Was it the best decision to make? Perhaps not and the next few years saw Lazenby appearing in the likes of Soldier of Fortune then heading to Hong Kong where Bruce Lee and Raymond Chow signed him up for a multi-picture deal. However, Lee’s passing saw Lazenby playing the villain in Stoner, Queens Ransom and Brian Trenchard Smith’s classic Man from Hong Kong opposite Jimmy Wang Yu. Lazenby has appeared in all manner of film and tv series, subsequently playing very James Bond’ian characters in everything from The MasterNever Too Young  To Die and – of course – Return of The Man from Uncle (where he played the tuxedo clad driver of a pimp’ed out Aston Martin DB6 with the personalized JB number plates).

Lazenby has spoken of his choices, most revealingly in the documentary Everything or Nothing which celebrated 50 years of James Bond, and saw George speak openly about the bad advice he was given and the decisions he made that affected his career.

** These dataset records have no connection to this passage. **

import Summits.BirchSwinnertonDyer.Rank1Residual.AdditivePotMult.RankZeroTwistHeights
import Literature.NumberTheory.EllipticCurves.BSDQuadraticDescentShaOddPartGeneralProofs
import Literature.NumberTheory.EllipticCurves.BSDQuadraticDescentTorsionOddPartProofs
import Literature.NumberTheory.EllipticCurves.HeegnerPointsKolyvaginExceptionalTwistProofs
import Literature.NumberTheory.EllipticCurves.BSDInvariantsProofs
import Literature.NumberTheory.EllipticCurves.QuadraticTwistRank
import Literature.NumberTheory.EllipticCurves.RegulatorProofs
import Literature.NumberTheory.EllipticCurves.MordellWeilTheoremProofs
import HarnessLib

/-!
# Milne's quotient in TOTAL RANK ONE, part 1: the regulator comparison
# `m · Reg(E_K) = 2 · Reg(E) · Reg(E^{(d_K)})`, `m ∈ {1, 4}`, and the odd parts of torsion and `Ш`
# in any rank (row T-MIL-R1, FILE E-1; seat n1011-p01 GEN 7)

HONEST FRAMING (cell `b2b-bsdres`, run/shared/lean/b2b/bsd-rank1-residual/, verbatim in every
file): the goal of the cell is to DELETE the COMBINATION-SHAPED residual classes of the
Birch–Swinnerton-Dyer formula for ALL analytic-rank `≤ 1` elliptic curves over `ℚ` — "full BSD
formula for every rank `≤ 1` curve in class `C`" assembled STRICTLY from published theorems — so
that the rank-`≤ 1` remainder becomes exactly the CONSTRUCTION-SHAPED classes, which are TYPED
(missing-input `Prop`s), NOT attempted. This is not "finishing BSD". Sub-classes X3♯(M) / X4(M)
(additive, potentially multiplicative prime; base-change-and-descend): a RESEARCH ROUTE; they stay
CONSTRUCTION-SHAPED; nothing is booked by this file; no mark / label moved. THEOREMS ONLY: no
definition, no named fact, no `sorry`.

## What (row T-MIL-R1 = D-4 of T-MIL-SHA, `cells/n1011/skel/T-MIL-R1.md` §2, FILE E-1)

Row T-MIL-ODD / FILE C-4a reduced the `ord_p`-shaped Milne binder `hWR_p` of the cell's descent
consumers to the odd Tamagawa identity in RANK ZERO over `K` (all regulators `1`, `#tors = #E`).
For the cell's headline population — `r_an(E) = 1` — the base change `E_K` has rank ONE
(`rank E(K) = rank E(ℚ) + rank E^{(d_K)}(ℚ)`, the twist chosen of rank `0`), and Milne's quotient
carries the REGULATOR ratio `Reg(E_K)/(Reg(E)·Reg(E^{(d)}))` and the torsion ratio with infinite
Mordell–Weil groups. This file supplies the three rank-one / any-rank comparisons, ALL ASSEMBLED
FROM TREE THEOREMS (no new height theory):

* `exists_mul_regulator_baseChange_quadratic_of_rank_add_eq_one` — **for `rank W(ℚ) + rank Wd(ℚ) = 1`:
  `∃ m ∈ {1, 4}, m · Reg(W') = 2 · Reg(W) · Reg(Wd)`** (`Wd` any `ℚ`-model of `W^{(d_K)}`, `W'`
  any `K`-model of `W_K`, `K` any quadratic field). Case `(1, 0)`: Kriz–Li's height–index
  relation `exists_mul_canonicalHeight_eq_index_sq_mul_regulator` (`m·#E(K)_tors²·ĥ_K(P) =
  2·[E(K):ℤP]²·Reg(E/ℚ)`) at a generator `P = g_K` of `E(K)/tors`
  (`exists_generator_regulator_eq_of_mordellWeilRank_eq_one`: `Reg(E_K) = ĥ_K(g_K)`;
  `index_zmultiples_eq`: `[E(K):ℤg_K] = #E(K)_tors`), and `Reg(Wd) = 1`
  (`regulator_eq_one_of_rank_zero`); case `(0, 1)`: the `σ = −1` twin
  `exists_mul_canonicalHeight_eq_index_sq_mul_regulator_twist` (seat additive-p1,
  `RankZeroTwistHeights`) and `Reg(W) = 1`. (Gross–Zagier 1986 V.§2 p. 311; Jetchev–Skinner–Wan
  2017 §7.4.1: "`Reg(E/K) = Reg(E/ℚ)` up to `p`-units".)
* `padicValNat_torsionOrder_baseChange_quadratic_of_odd` — **`v_p(#W'(K)_tors) = v_p(#W(ℚ)_tors) +
  v_p(#Wd(ℚ)_tors)` at every odd `p`, ANY rank** (`E(K)[p^∞] ≅ E(ℚ)[p^∞] × E^{(d)}(ℚ)[p^∞]`,
  tree `card_primaryComponent_point_baseChange_quadratic_of_odd`, Silverman Ex. 10.16, read on
  the finite torsion subgroups, `natCard_primaryComponent_eq_pow_padicValNat_torsion`).
* `padicValNat_shaOrder_baseChange_quadratic_of_odd_of_finite` — **`v_p(#Ш(W')) = v_p(#Ш(W)) +
  v_p(#Ш(Wd))` at odd `p`, ANY rank**, from `card_primaryComponent_sha_baseChange_quadratic_of_odd_of_finite`
  (Jetchev–Skinner–Wan §7.4.1) and `Ш(W')` finite (`shaFinite_baseChange_of_shaFinite`).

FILE E-2 (`QuadraticBaseChangeMilneQuotientRankOne`) turns these into `hWR_p` in total rank one
and the A65-FREE descent ENDs for rank-one X3♯(M)/X4(M) pairs with a rank-zero twist.
HONEST LIMITS: total rank `≥ 2` is NOT treated (it needs the Gram-determinant form of the
comparison); the models are arbitrary but the statements are up to the sign-free factor `m`
(`1` or `4`, not determined here); TOOL theorems; closes no class; moves no mark; no named fact.

References: B. Gross, D. Zagier, Invent. Math. 84 (1986) V.§2 [GrossZagier1986]; D. Jetchev,
C. Skinner, X. Wan, Camb. J. Math. 5 (2017) §7.4.1 [JetchevSkinnerWan2017]; J. H. Silverman,
*AEC* 2nd ed., VIII.9, Exercise 10.16 [SilvermanAEC2009]; D. Kriz, C. Li, Forum Math. Sigma 7
(2019) §2 (shape) [KrizLi2019].
-/

noncomputable section

open scoped Classical

namespace Summit.BirchSwinnertonDyer.Rank1Residual.AdditivePotMult

open WeierstrassCurve Literature.NumberTheory.EllipticCurves
  Literature.NumberTheory.EllipticCurves.KrizLi2019 Literature.NumberTheory.QuadraticFields

/-! ## §1 The raw triple `W`, `W^{(c)}`, `W_K` (`K = ℚ(θ)`, `θ² = c`) -/

section Raw

variable (W : WeierstrassCurve ℚ) [W.IsElliptic] (K : Type) [Field K] [NumberField K]
  (h2 : Module.finrank ℚ K = 2) {θ : K} {c : ℚ} (hθ : θ ∉ Set.range (algebraMap ℚ K))
  (hc : θ ^ 2 = algebraMap ℚ K c)

include h2 hθ hc in
/-- **`rank W(K) = rank W(ℚ) + rank W^{(c)}(ℚ)`** for `K = ℚ(θ)`, `θ² = c` (tree
`mordellWeilRank_baseChange_of_finrank_eq_two_of_finite` with `W^{(d_K)} ≅ W^{(c)}`, `d_K = c q²`;
Mordell–Weil over `K` makes the ranks genuine). [cite: SilvermanAEC2009, Exercise 10.16] -/
theorem mordellWeilRank_baseChange_eq_add_of_sq [(W.quadraticTwist c).IsElliptic] :
    (W.baseChange K).mordellWeilRank = W.mordellWeilRank + (W.quadraticTwist c).mordellWeilRank := by
  haveI : (W.baseChange K).IsElliptic := isElliptic_baseChange' W K
  haveI : Module.Finite ℤ (W.baseChange K).toAffine.Point := (W.baseChange K).module_finite_point_holds
  obtain ⟨q, hq, hd⟩ := NumberField.exists_discr_eq_mul_sq h2 hθ hc
  obtain ⟨C₁, hC₁⟩ := W.exists_variableChange_quadraticTwist_mul_sq c q hq
  rw [← hd] at hC₁
  rw [W.mordellWeilRank_baseChange_of_finrank_eq_two_of_finite K h2, ← hC₁,
    mordellWeilRank_variableChange_holds]

include h2 hθ hc in
/-- **Case `(1, 0)`: `m · Reg(W_K) = 2 · Reg(W) · Reg(W^{(c)})`, `m ∈ {1, 4}`**, when
`rank W(ℚ) = 1`, `rank W^{(c)}(ℚ) = 0`: Kriz–Li's height–index relation at a generator `g_K` of
`W(K)/tors` (`[W(K):ℤg_K] = #W(K)_tors`, `Reg(W_K) = ĥ_K(g_K)`), and `Reg(W^{(c)}) = 1`.
[cite: GrossZagier1986, V.§2 (p. 311)] [cite: JetchevSkinnerWan2017, §7.4.1] -/
theorem exists_mul_regulator_baseChange_eq_of_rank_one_zero [(W.quadraticTwist c).IsElliptic]
    (hrQ : W.mordellWeilRank = 1) (hrc : (W.quadraticTwist c).mordellWeilRank = 0) :
    ∃ m : ℕ, (m = 1 ∨ m = 4) ∧
      (m : ℝ) * (W.baseChange K).regulator = 2 * W.regulator * (W.quadraticTwist c).regulator := by
  haveI : (W.baseChange K).IsElliptic := isElliptic_baseChange' W K
  have hrK : (W.baseChange K).mordellWeilRank = 1 := by
    rw [mordellWeilRank_baseChange_eq_add_of_sq W K h2 hθ hc, hrQ, hrc]
  obtain ⟨gK, hgK, hgenK, -, hregK⟩ :=
    exists_generator_regulator_eq_of_mordellWeilRank_eq_one (W.baseChange K) hrK
  obtain ⟨m, hm, hid⟩ := exists_mul_canonicalHeight_eq_index_sq_mul_regulator W K h2 hrK hrQ gK hgK
  have hidx : (AddSubgroup.zmultiples gK).index = (W.baseChange K).torsionOrder := by
    have h := index_zmultiples_eq (W.baseChange K) hgK hgenK (n := 1) one_ne_zero (x := gK)
      (by rw [one_zsmul, sub_self]; exact zero_mem _)
    rw [h, Int.natAbs_one, one_mul]
  have hT : ((W.baseChange K).torsionOrder : ℝ) ≠ 0 := by
    exact_mod_cast ((W.baseChange K).torsionOrder_pos_holds).ne'
  refine ⟨m, hm, ?_⟩
  rw [hidx] at hid
  rw [hregK, (W.quadraticTwist c).regulator_eq_one_of_rank_zero hrc, mul_one]
  have h0 : ((W.baseChange K).torsionOrder : ℝ) ^ 2 *
      ((m : ℝ) * gK.canonicalHeight - 2 * W.regulator) = 0 := by
    linear_combination hid
  rcases mul_eq_zero.mp h0 with h | h
  · exact absurd h (pow_ne_zero 2 hT)
  · exact sub_eq_zero.mp h

include h2 hθ hc in
/-- **Case `(0, 1)`: `m · Reg(W_K) = 2 · Reg(W) · Reg(W^{(c)})`, `m ∈ {1, 4}`**, when
`rank W(ℚ) = 0`, `rank W^{(c)}(ℚ) = 1`: the `σ = −1` twin of the height–index relation
(`exists_mul_canonicalHeight_eq_index_sq_mul_regulator_twist`, seat additive-p1) at a generator of
`W(K)/tors`, and `Reg(W) = 1`. [cite: GrossZagier1986, V.§2 (p. 311)] [cite: SilvermanAEC2009, Exercise 10.16] -/
theorem exists_mul_regulator_baseChange_eq_of_rank_zero_one [(W.quadraticTwist c).IsElliptic]
    (hrQ : W.mordellWeilRank = 0) (hrc : (W.quadraticTwist c).mordellWeilRank = 1) :
    ∃ m : ℕ, (m = 1 ∨ m = 4) ∧
      (m : ℝ) * (W.baseChange K).regulator = 2 * W.regulator * (W.quadraticTwist c).regulator := by
  haveI : (W.baseChange K).IsElliptic := isElliptic_baseChange' W K
  have hrK : (W.baseChange K).mordellWeilRank = 1 := by
    rw [mordellWeilRank_baseChange_eq_add_of_sq W K h2 hθ hc, hrQ, hrc]
  obtain ⟨gK, hgK, hgenK, -, hregK⟩ :=
    exists_generator_regulator_eq_of_mordellWeilRank_eq_one (W.baseChange K) hrK
  obtain ⟨m, hm, hid⟩ :=
    exists_mul_canonicalHeight_eq_index_sq_mul_regulator_twist W K h2 hθ hc hrK hrQ hrc gK hgK
  have hidx : (AddSubgroup.zmultiples gK).index = (W.baseChange K).torsionOrder := by
    have h := index_zmultiples_eq (W.baseChange K) hgK hgenK (n := 1) one_ne_zero (x := gK)
      (by rw [one_zsmul, sub_self]; exact zero_mem _)
    rw [h, Int.natAbs_one, one_mul]
  have hT : ((W.baseChange K).torsionOrder : ℝ) ≠ 0 := by
    exact_mod_cast ((W.baseChange K).torsionOrder_pos_holds).ne'
  refine ⟨m, hm, ?_⟩
  rw [hidx] at hid
  rw [hregK, W.regulator_eq_one_of_rank_zero hrQ, mul_one]
  have h0 : ((W.baseChange K).torsionOrder : ℝ) ^ 2 *
      ((m : ℝ) * gK.canonicalHeight - 2 * (W.quadraticTwist c).regulator) = 0 := by
    linear_combination hid
  rcases mul_eq_zero.mp h0 with h | h
  · exact absurd h (pow_ne_zero 2 hT)
  · exact sub_eq_zero.mp h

Now Lazenby’s life and story is the subject of the Hulu original documentary Becoming Bond which takes an in-depth look at the decisions he made.


Karate: The Empty Hands

Hong Kong actor/director Chapman To (Infernal Affairs) is the director of The Empty Hands, originally announced as Karate. The film tells of a young woman whose only wish is to sell her father’s Karate dojo when he dies, but discovers that 51% of the business was left to one of his worst pupils. The film stars Stephy Tang ( Anniversary), Yasauki Kurata ( Fist of Legend), To himself and Steven Au who as a Kyokushin Black Belt trained Tang for the role.

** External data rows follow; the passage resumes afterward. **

/-- **The BdG density numerator `ξ·tanh(βE/2)/E` as a function of `(ξ, g)`**: for `0 ≤ β`,
`|ξ q(E) − ξ' q(E')| ≤ (β/2)|ξ − ξ'| + β(|ξ − ξ'| + |g − g'|)`, `E = √(ξ² + g²)`, `q(E) = tanh(βE/2)/E`.
[cite: VondelftRalph2001, §4.2] -/
theorem abs_bdgDensityNum_sub_le {β : ℝ} (hβ : 0 ≤ β) (ξ g ξ' g' : ℝ) :
    |ξ * (Real.tanh (β * Real.sqrt (ξ ^ 2 + g ^ 2) / 2) / Real.sqrt (ξ ^ 2 + g ^ 2)) -
      ξ' * (Real.tanh (β * Real.sqrt (ξ' ^ 2 + g' ^ 2) / 2) / Real.sqrt (ξ' ^ 2 + g' ^ 2))| ≤
      β / 2 * |ξ - ξ'| + β * (|ξ - ξ'| + |g - g'|) := by
  set E := Real.sqrt (ξ ^ 2 + g ^ 2) with hE
  set E' := Real.sqrt (ξ' ^ 2 + g' ^ 2) with hE'
  have hE0 : 0 ≤ E := Real.sqrt_nonneg _
  have hξ'E' : |ξ'| ≤ E' := by
    rw [hE', ← Real.sqrt_sq_eq_abs]
    exact Real.sqrt_le_sqrt (by nlinarith [sq_nonneg g'])
  -- split `ξ q − ξ' q' = (ξ − ξ') q + ξ' (q − q')`
  have e : ξ * (Real.tanh (β * E / 2) / E) - ξ' * (Real.tanh (β * E' / 2) / E') =
      (ξ - ξ') * (Real.tanh (β * E / 2) / E) + ξ' * (Real.tanh (β * E / 2) / E - Real.tanh (β * E' / 2) / E') := by
    ring
  rw [e]
  refine (abs_add_le _ _).trans ?_
  rw [abs_mul, abs_mul]
  have h1 : |ξ - ξ'| * |Real.tanh (β * E / 2) / E| ≤ β / 2 * |ξ - ξ'| := by
    rw [mul_comm]; exact mul_le_mul_of_nonneg_right (abs_tanh_div_le hβ hE0) (abs_nonneg _)
  have h2 := abs_mul_tanh_div_sub_le hβ hE0 hξ'E'
  have h3 : |E - E'| ≤ |ξ - ξ'| + |g - g'| := abs_sqrt_sq_add_sq_sub_le ξ g ξ' g'
  have h4 : β * |E - E'| ≤ β * (|ξ - ξ'| + |g - g'|) := mul_le_mul_of_nonneg_left h3 hβ
  linarith [h1, h2, h4]

/-! ### §3 Per-momentum Lipschitz constants of the density integrand -/

/-- **The BdG density numerator is Lipschitz in the first momentum** with constant `β(3 + 2√2|h|)` (`β ≥ 0`).
[cite: DavisRabinowitz1984, §2.1 eq. (2.1.6)] -/
theorem abs_bdgDensity_sub_le_fst {β : ℝ} (hβ : 0 ≤ β) (μ' h x x' y : ℝ) :
    |(-2 * (Real.cos x + Real.cos y) - μ') *
        (Real.tanh (β * Real.sqrt ((-2 * (Real.cos x + Real.cos y) - μ') ^ 2 +
          (2 * Real.sqrt 2 * h * (Real.cos x - Real.cos y)) ^ 2) / 2) /
          Real.sqrt ((-2 * (Real.cos x + Real.cos y) - μ') ^ 2 + (2 * Real.sqrt 2 * h * (Real.cos x - Real.cos y)) ^ 2)) -
      (-2 * (Real.cos x' + Real.cos y) - μ') *
        (Real.tanh (β * Real.sqrt ((-2 * (Real.cos x' + Real.cos y) - μ') ^ 2 +
          (2 * Real.sqrt 2 * h * (Real.cos x' - Real.cos y)) ^ 2) / 2) /
          Real.sqrt ((-2 * (Real.cos x' + Real.cos y) - μ') ^ 2 + (2 * Real.sqrt 2 * h * (Real.cos x' - Real.cos y)) ^ 2))| ≤
      β * (3 + 2 * Real.sqrt 2 * |h|) * |x - x'| := by
  refine (abs_bdgDensityNum_sub_le hβ _ _ _ _).trans ?_
  have hcos := Real.abs_cos_sub_cos_le x x'
  have e1 : (-2 * (Real.cos x + Real.cos y) - μ') - (-2 * (Real.cos x' + Real.cos y) - μ') =
      -2 * (Real.cos x - Real.cos x') := by ring
  have e2 : 2 * Real.sqrt 2 * h * (Real.cos x - Real.cos y) - 2 * Real.sqrt 2 * h * (Real.cos x' - Real.cos y) =
      (2 * Real.sqrt 2 * h) * (Real.cos x - Real.cos x') := by ring
  rw [e1, e2]
  simp only [abs_mul, abs_neg, abs_two, abs_of_nonneg (Real.sqrt_nonneg 2)]
  have hnn : 0 ≤ 2 * Real.sqrt 2 * |h| := by positivity
  have hd : 0 ≤ |Real.cos x - Real.cos x'| := abs_nonneg _
  nlinarith [hcos, hnn, hd, mul_nonneg hβ hnn, mul_nonneg hβ hd, mul_nonneg (mul_nonneg hβ hnn) hd,
    mul_nonneg (mul_nonneg hβ hnn) (sub_nonneg.2 hcos), mul_nonneg hβ (sub_nonneg.2 hcos)]

/-- **The BdG density numerator is Lipschitz in the second momentum** with constant `β(3 + 2√2|h|)` (`β ≥ 0`).
[cite: DavisRabinowitz1984, §2.1 eq. (2.1.6)] -/
theorem abs_bdgDensity_sub_le_snd {β : ℝ} (hβ : 0 ≤ β) (μ' h x y y' : ℝ) :
    |(-2 * (Real.cos x + Real.cos y) - μ') *
        (Real.tanh (β * Real.sqrt ((-2 * (Real.cos x + Real.cos y) - μ') ^ 2 +
          (2 * Real.sqrt 2 * h * (Real.cos x - Real.cos y)) ^ 2) / 2) /
          Real.sqrt ((-2 * (Real.cos x + Real.cos y) - μ') ^ 2 + (2 * Real.sqrt 2 * h * (Real.cos x - Real.cos y)) ^ 2)) -
      (-2 * (Real.cos x + Real.cos y') - μ') *
        (Real.tanh (β * Real.sqrt ((-2 * (Real.cos x + Real.cos y') - μ') ^ 2 +
          (2 * Real.sqrt 2 * h * (Real.cos x - Real.cos y')) ^ 2) / 2) /
          Real.sqrt ((-2 * (Real.cos x + Real.cos y') - μ') ^ 2 + (2 * Real.sqrt 2 * h * (Real.cos x - Real.cos y')) ^ 2))| ≤
      β * (3 + 2 * Real.sqrt 2 * |h|) * |y - y'| := by
  refine (abs_bdgDensityNum_sub_le hβ _ _ _ _).trans ?_
  have hcos := Real.abs_cos_sub_cos_le y y'
  have e1 : (-2 * (Real.cos x + Real.cos y) - μ') - (-2 * (Real.cos x + Real.cos y') - μ') =
      -2 * (Real.cos y - Real.cos y') := by ring
  have e2 : 2 * Real.sqrt 2 * h * (Real.cos x - Real.cos y) - 2 * Real.sqrt 2 * h * (Real.cos x - Real.cos y') =
      -(2 * Real.sqrt 2 * h) * (Real.cos y - Real.cos y') := by ring
  rw [e1, e2]
  simp only [abs_mul, abs_neg, abs_two, abs_of_nonneg (Real.sqrt_nonneg 2)]
  have hnn : 0 ≤ 2 * Real.sqrt 2 * |h| := by positivity
  have hd : 0 ≤ |Real.cos y - Real.cos y'| := abs_nonneg _
  nlinarith [hcos, hnn, hd, mul_nonneg hβ hnn, mul_nonneg hβ hd, mul_nonneg (mul_nonneg hβ hnn) hd,
    mul_nonneg (mul_nonneg hβ hnn) (sub_nonneg.2 hcos), mul_nonneg hβ (sub_nonneg.2 hcos)]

Herman Yau: A Return to Cat 3

Director & Cinematographer Herman Yau has a cult following around the world due to some of his first works as a director such as Taxi Hunter, The Untold Story & Ebola Syndrome. And since those early days he’s become an acclaimed director with such projects as From the Queen to the Chief Executive, Whispers & Moans, Ip Man: Legend is Born, Sara, Nessun Dorma and the upcoming Shock Wave with Andy Lau. Now Herman Yau returns to his Cat 3 roots, announcing: “Ebola Syndrome was made in 1996. After 20 years, we come back to the same genre with The Sleep Curse.”  The film reunites Yau with one of his most prolific leading men, Anthony Wong Chau-sang who played the lead in Yau’s Cat 3 trilogy and Ip Man: The Final Fight.